[Supplied material]
import Summits.BirchSwinnertonDyer.BirchSwinnertonDyer.Theorems.KatoDescentPotSupersingularReducibleFineSelmerRationalTorsion
import Literature.NumberTheory.NumberFields.CyclotomicFieldsSevenNineClassNumber
import Literature.NumberTheory.NumberFields.CyclotomicFieldElevenClassNumber
import HarnessLib

/-!
# Coates–Sujatha's statement (A) on the cyclotomic-Borel rows at `p = 7` and `p = 11` with NOTHING displayed
# (`h(ℚ(μ_7)) = h(ℚ(μ_11)) = 1` are tree theorems); (A) at `7` for every `E/ℚ` with a rational point of order `7`

Seat `bsd-potss-rkm` g35 (prover; cell `bsd-potss`), item stmt-BirchSwinnertonDyer-19196 `ReducibleKatoMember` = crux M
of the routes K9 / K8-t′ (`--supports`, helper; closes nothing).  HONEST FRAMING (cell): BSD is not proved by any of this;
nothing is booked; crux M stays cite-level; its class-wide trust base is unchanged.

The prequels (`…ReducibleFineSelmerBorelCyclotomic`, `…ReducibleFineSelmerRationalTorsion`, this seat) prove (A) on a
reducible row whose stable line is fixed pointwise by `Gal(ℚ̄/L)`, `L ⊆ ℚ̄` a `p`-th cyclotomic field, DISPLAYING
`p ∤ #Cl(𝓞 L)` — discharged there at `p = 3, 5` by Mathlib's `three_pid` / `five_pid`.  The tree ALSO proves
`h(K') = 1` for every 7-th and every 11-th cyclotomic extension `K'/ℚ` (cell lane of `Geometry/Kaehler`:
`Literature.NumberTheory.NumberFields.classNumber_eq_one_of_isCyclotomicExtension_seven` / `…_eleven`, Marcus Ch. 5
Exercise 17 / Thm. 37 via Minkowski's bound and the residue degrees of `2, 3` — Washington Thm. 11.1, Masley–Montgomery),
so the same statements hold at `p = 7, 11` with NOTHING displayed:

* `fineSelmerDual_moduleFinite_of_borelField_le_cyclotomic_seven / _eleven` — `W.borelField C ≤ L` ⟹ (A).
* `fineSelmerDual_moduleFinite_seven/eleven_of_forall_mem_fixingSubgroup_smul_eq` — `C` fixed pointwise by `Gal(ℚ̄/L)`
  (Weil-pairing bridge `borelField_le_of_forall_mem_fixingSubgroup_smul_eq`) ⟹ (A); at `p = 11` this is the shape of the
  `X_0(11)`-isogeny rows (`121a`, `121c`, …: isogeny characters of `11`-power conductor).
* **`fineSelmerDual_moduleFinite_seven_of_fixed_point`** — (A) at `p = 7` for EVERY elliptic `W/ℚ` with a non-zero
  `Γ_ℚ`-fixed `Q ∈ W[7](ℚ̄)` (= a rational point of order `7`, the `X_1(7)` family) and every cyclotomic `ℤ_7`-extension —
  FACT-FREE, NOTHING displayed.  With the prequel's `p = 3, 5` statements: **for every odd prime `p` and every `E/ℚ`
  with a rational point of order `p` (Mazur: `p ∈ {3, 5, 7}`), Conjecture A at `p` is a kernel theorem.**

References: [CoatesSujatha2005] Cor. 3.6; [Greenberg2001IwasawaPastPresent] Prop. 2.1, p. 342; [Marcus2018] Ch. 5 Ex. 17;
[Washington1997] Thm. 11.1; [SilvermanAEC2009] Prop. III.8.1.
-/

-- the summit and its single problem are both named `BirchSwinnertonDyer` (registry layout D-0017)
set_option linter.dupNamespace false
set_option autoImplicit false

noncomputable section

open scoped Classical NumberField

namespace Summit.BirchSwinnertonDyer.BirchSwinnertonDyer.Theorems.ReducibleFineSelmerBorelCyclotomicSevenEleven

open NumberField IsDedekindDomain Field WeierstrassCurve IntermediateField
open Literature.NumberTheory.EllipticCurves Literature.NumberTheory.EllipticCurves.GreenbergSelmer
  Literature.NumberTheory.GaloisRepresentations Literature.NumberTheory.IwasawaTheory
  Literature.NumberTheory.NumberFields
  Literature.NumberTheory.EllipticCurves.IwasawaAlgebra
  Summit.BirchSwinnertonDyer.BirchSwinnertonDyer.Theorems

/-! ## §0 Class number one, in the `Nat.card` spelling of the doors -/

/-- `7 ∤ #Cl(𝓞 L')` for every `7`-th cyclotomic extension `L'/ℚ` (`h = 1`, tree theorem). Stated for an abstract field so
that it applies to either `ℚ`-algebra structure carried by a subfield of `ℚ̄`. [cite: Marcus2018, Ch. 5 Exercise 17] -/
theorem not_dvd_card_classGroup_of_isCyclotomicExtension_seven (L' : Type) [Field L'] [NumberField L']
    (h : IsCyclotomicExtension {7} ℚ L') : ¬ 7 ∣ Nat.card (ClassGroup (𝓞 L')) := by
  rw [Nat.card_eq_fintype_card]
  change ¬ 7 ∣ NumberField.classNumber L'
  rw [classNumber_eq_one_of_isCyclotomicExtension_seven L' h]
  decide

/-- `11 ∤ #Cl(𝓞 L')` for every `11`-th cyclotomic extension `L'/ℚ` (`h = 1`, tree theorem). [cite: Washington1997, Thm. 11.1] -/
theorem not_dvd_card_classGroup_of_isCyclotomicExtension_eleven (L' : Type) [Field L'] [NumberField L']
    (h : IsCyclotomicExtension {11} ℚ L') : ¬ 11 ∣ Nat.card (ClassGroup (𝓞 L')) := by
  rw [Nat.card_eq_fintype_card]
  change ¬ 11 ∣ NumberField.classNumber L'
  rw [classNumber_eq_one_of_isCyclotomicExtension_eleven L' h]
  decide

/-! ## §1 `p = 7` -/

/-- **(A) on a cyclotomic-Borel row at `p = 7` — NOTHING displayed** (`h(ℚ(μ_7)) = 1`, tree theorem
`classNumber_eq_one_of_isCyclotomicExtension_seven`). [cite: CoatesSujatha2005, Cor. 3.6]
[cite: Greenberg2001IwasawaPastPresent, Prop. 2.1 p. 339 and p. 342] [cite: Marcus2018, Ch. 5 Exercise 17] -/
theorem fineSelmerDual_moduleFinite_of_borelField_le_cyclotomic_seven
    (W : WeierstrassCurve ℚ) [W.IsElliptic] [Fact (7 : ℕ).Prime]
    (κ : ZpExtension ℚ 7) (hκ : κ.IsCyclotomic)
    (C : AddSubgroup (W.geomTorsion ((7 : ℕ) : ℤ)))
    (hC : ∀ (σ : absoluteGaloisGroup ℚ) (x : W.geomTorsion ((7 : ℕ) : ℤ)), x ∈ C → σ • x ∈ C)
    (h1 : C ≠ ⊥) (h2 : C ≠ ⊤)
    (L : IntermediateField ℚ (AlgebraicClosure ℚ)) [hL : IsCyclotomicExtension {7} ℚ L]
    (hB : W.borelField C ≤ L) :
    ∃ (γ : Field.absoluteGaloisGroup ℚ) (D : W.FineSelmerDualData κ γ),
      Module.Finite ℤ_[7] (RestrictScalars ℤ_[7] (IwasawaAlgebra 7) D.X) := by
  haveI : NumberField L := IsCyclotomicExtension.numberField {7} ℚ L
  exact ReducibleFineSelmerBorelCyclotomic.fineSelmerDual_moduleFinite_of_borelField_le_cyclotomic W 7 (by decide)
    κ hκ C hC h1 h2 L hB (not_dvd_card_classGroup_of_isCyclotomicExtension_seven ↥L hL)

/-- **(A) at `p = 7` for a stable line fixed pointwise by `Gal(ℚ̄/L)`, `L ⊆ ℚ̄` a `7`-th cyclotomic field — NOTHING displayed.**
[cite: CoatesSujatha2005, Cor. 3.6] [cite: SilvermanAEC2009, Prop. III.8.1] [cite: Marcus2018, Ch. 5 Exercise 17] -/
theorem fineSelmerDual_moduleFinite_seven_of_forall_mem_fixingSubgroup_smul_eq
    (W : WeierstrassCurve ℚ) [W.IsElliptic] [Fact (7 : ℕ).Prime]
    (κ : ZpExtension ℚ 7) (hκ : κ.IsCyclotomic)
    (C : AddSubgroup (W.geomTorsion ((7 : ℕ) : ℤ)))
    (hC : ∀ (σ : absoluteGaloisGroup ℚ) (x : W.geomTorsion ((7 : ℕ) : ℤ)), x ∈ C → σ • x ∈ C)
    (h1 : C ≠ ⊥) (h2 : C ≠ ⊤)
    (L : IntermediateField ℚ (AlgebraicClosure ℚ)) [hL : IsCyclotomicExtension {7} ℚ L]
    (hCL : ∀ σ : absoluteGaloisGroup ℚ, σ ∈ (L.fixingSubgroup : Subgroup (absoluteGaloisGroup ℚ)) →
      ∀ x : W.geomTorsion ((7 : ℕ) : ℤ), x ∈ C → σ • x = x) :
    ∃ (γ : Field.absoluteGaloisGroup ℚ) (D : W.FineSelmerDualData κ γ),
      Module.Finite ℤ_[7] (RestrictScalars ℤ_[7] (IwasawaAlgebra 7) D.X) := by
  haveI : NumberField L := IsCyclotomicExtension.numberField {7} ℚ L
  exact ReducibleFineSelmerRationalTorsion.fineSelmerDual_moduleFinite_of_forall_mem_fixingSubgroup_smul_eq W 7
    (by decide) κ hκ C hC h1 h2 L hCL (not_dvd_card_classGroup_of_isCyclotomicExtension_seven ↥L hL)

/-- **Coates–Sujatha's (A) at `p = 7` for EVERY elliptic curve over `ℚ` with a rational point of order `7` — FACT-FREE,
NOTHING displayed** (a non-zero `Γ_ℚ`-fixed `Q ∈ W[7](ℚ̄)`; `ℚ(ζ_7) ⊆ ℚ̄` exists, `h(ℚ(ζ_7)) = 1`).
[cite: CoatesSujatha2005, Cor. 3.6] [cite: Greenberg2001IwasawaPastPresent, p. 342] [cite: Marcus2018, Ch. 5 Exercise 17] -/
theorem fineSelmerDual_moduleFinite_seven_of_fixed_point
    (W : WeierstrassCurve ℚ) [W.IsElliptic] [Fact (7 : ℕ).Prime]
    (Q : W.geomTorsion ((7 : ℕ) : ℤ)) (hQ0 : Q ≠ 0) (hQfix : ∀ σ : absoluteGaloisGroup ℚ, σ • Q = Q)
    (κ : ZpExtension ℚ 7) (hκ : κ.IsCyclotomic) :
    ∃ (γ : Field.absoluteGaloisGroup ℚ) (D : W.FineSelmerDualData κ γ),
      Module.Finite ℤ_[7] (RestrictScalars ℤ_[7] (IwasawaAlgebra 7) D.X) := by
  obtain ⟨L, hL⟩ := WeierstrassCurve.exists_isCyclotomicExtension_intermediateField (K := ℚ) (p := 7)
  haveI hL' : IsCyclotomicExtension {7} ℚ ↥L := ReducibleFineSelmerRationalTorsion.isCyclotomicExtension_rat_transport _ hL
  haveI : NumberField L := IsCyclotomicExtension.numberField {7} ℚ L
  refine ReducibleFineSelmerRationalTorsion.fineSelmerDual_moduleFinite_of_fixed_point W 7 (by decide) Q hQ0 hQfix κ hκ L ?_
  exact not_dvd_card_classGroup_of_isCyclotomicExtension_seven _ hL'

/-! ## §2 `p = 11` -/

/-- **(A) on a cyclotomic-Borel row at `p = 11` — NOTHING displayed** (`h(ℚ(μ_11)) = 1`, tree theorem
`classNumber_eq_one_of_isCyclotomicExtension_eleven`). [cite: CoatesSujatha2005, Cor. 3.6]
[cite: Greenberg2001IwasawaPastPresent, Prop. 2.1 p. 339 and p. 342] [cite: Washington1997, Thm. 11.1] -/
theorem fineSelmerDual_moduleFinite_of_borelField_le_cyclotomic_eleven
    (W : WeierstrassCurve ℚ) [W.IsElliptic] [Fact (11 : ℕ).Prime]
    (κ : ZpExtension ℚ 11) (hκ : κ.IsCyclotomic)
    (C : AddSubgroup (W.geomTorsion ((11 : ℕ) : ℤ)))
    (hC : ∀ (σ : absoluteGaloisGroup ℚ) (x : W.geomTorsion ((11 : ℕ) : ℤ)), x ∈ C → σ • x ∈ C)
    (h1 : C ≠ ⊥) (h2 : C ≠ ⊤)
    (L : IntermediateField ℚ (AlgebraicClosure ℚ)) [hL : IsCyclotomicExtension {11} ℚ L]
    (hB : W.borelField C ≤ L) :
    ∃ (γ : Field.absoluteGaloisGroup ℚ) (D : W.FineSelmerDualData κ γ),
      Module.Finite ℤ_[11] (RestrictScalars ℤ_[11] (IwasawaAlgebra 11) D.X) := by
  haveI : NumberField L := IsCyclotomicExtension.numberField {11} ℚ L
  exact ReducibleFineSelmerBorelCyclotomic.fineSelmerDual_moduleFinite_of_borelField_le_cyclotomic W 11 (by decide)
    κ hκ C hC h1 h2 L hB (not_dvd_card_classGroup_of_isCyclotomicExtension_eleven ↥L hL)

/-- **(A) at `p = 11` for a stable line fixed pointwise by `Gal(ℚ̄/L)`, `L ⊆ ℚ̄` an `11`-th cyclotomic field — NOTHING
displayed** (the shape of the `X_0(11)`-isogeny rows). [cite: CoatesSujatha2005, Cor. 3.6] [cite: SilvermanAEC2009, Prop. III.8.1]
[cite: Washington1997, Thm. 11.1] -/
theorem fineSelmerDual_moduleFinite_eleven_of_forall_mem_fixingSubgroup_smul_eq
    (W : WeierstrassCurve ℚ) [W.IsElliptic] [Fact (11 : ℕ).Prime]
    (κ : ZpExtension ℚ 11) (hκ : κ.IsCyclotomic)
    (C : AddSubgroup (W.geomTorsion ((11 : ℕ) : ℤ)))
    (hC : ∀ (σ : absoluteGaloisGroup ℚ) (x : W.geomTorsion ((11 : ℕ) : ℤ)), x ∈ C → σ • x ∈ C)
    (h1 : C ≠ ⊥) (h2 : C ≠ ⊤)
    (L : IntermediateField ℚ (AlgebraicClosure ℚ)) [hL : IsCyclotomicExtension {11} ℚ L]
    (hCL : ∀ σ : absoluteGaloisGroup ℚ, σ ∈ (L.fixingSubgroup : Subgroup (absoluteGaloisGroup ℚ)) →
      ∀ x : W.geomTorsion ((11 : ℕ) : ℤ), x ∈ C → σ • x = x) :
    ∃ (γ : Field.absoluteGaloisGroup ℚ) (D : W.FineSelmerDualData κ γ),
      Module.Finite ℤ_[11] (RestrictScalars ℤ_[11] (IwasawaAlgebra 11) D.X) := by
  haveI : NumberField L := IsCyclotomicExtension.numberField {11} ℚ L
  exact ReducibleFineSelmerRationalTorsion.fineSelmerDual_moduleFinite_of_forall_mem_fixingSubgroup_smul_eq W 11
    (by decide) κ hκ C hC h1 h2 L hCL (not_dvd_card_classGroup_of_isCyclotomicExtension_eleven ↥L hL)

end Summit.BirchSwinnertonDyer.BirchSwinnertonDyer.Theorems.ReducibleFineSelmerBorelCyclotomicSevenEleven

end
[/Supplied material]
# [Your assignment]
Beginning at the line above with "reducible row whose" and finishing at the line with "for every 7-th", return each line exactly and return nothing else.

# [Answer section]
reducible row whose stable line is fixed pointwise by `Gal(ℚ̄/L)`, `L ⊆ ℚ̄` a `p`-th cyclotomic field, DISPLAYING
`p ∤ #Cl(𝓞 L)` — discharged there at `p = 3, 5` by Mathlib's `three_pid` / `five_pid`.  The tree ALSO proves
`h(K') = 1` for every 7-th and every 11-th cyclotomic extension `K'/ℚ` (cell lane of `Geometry/Kaehler`:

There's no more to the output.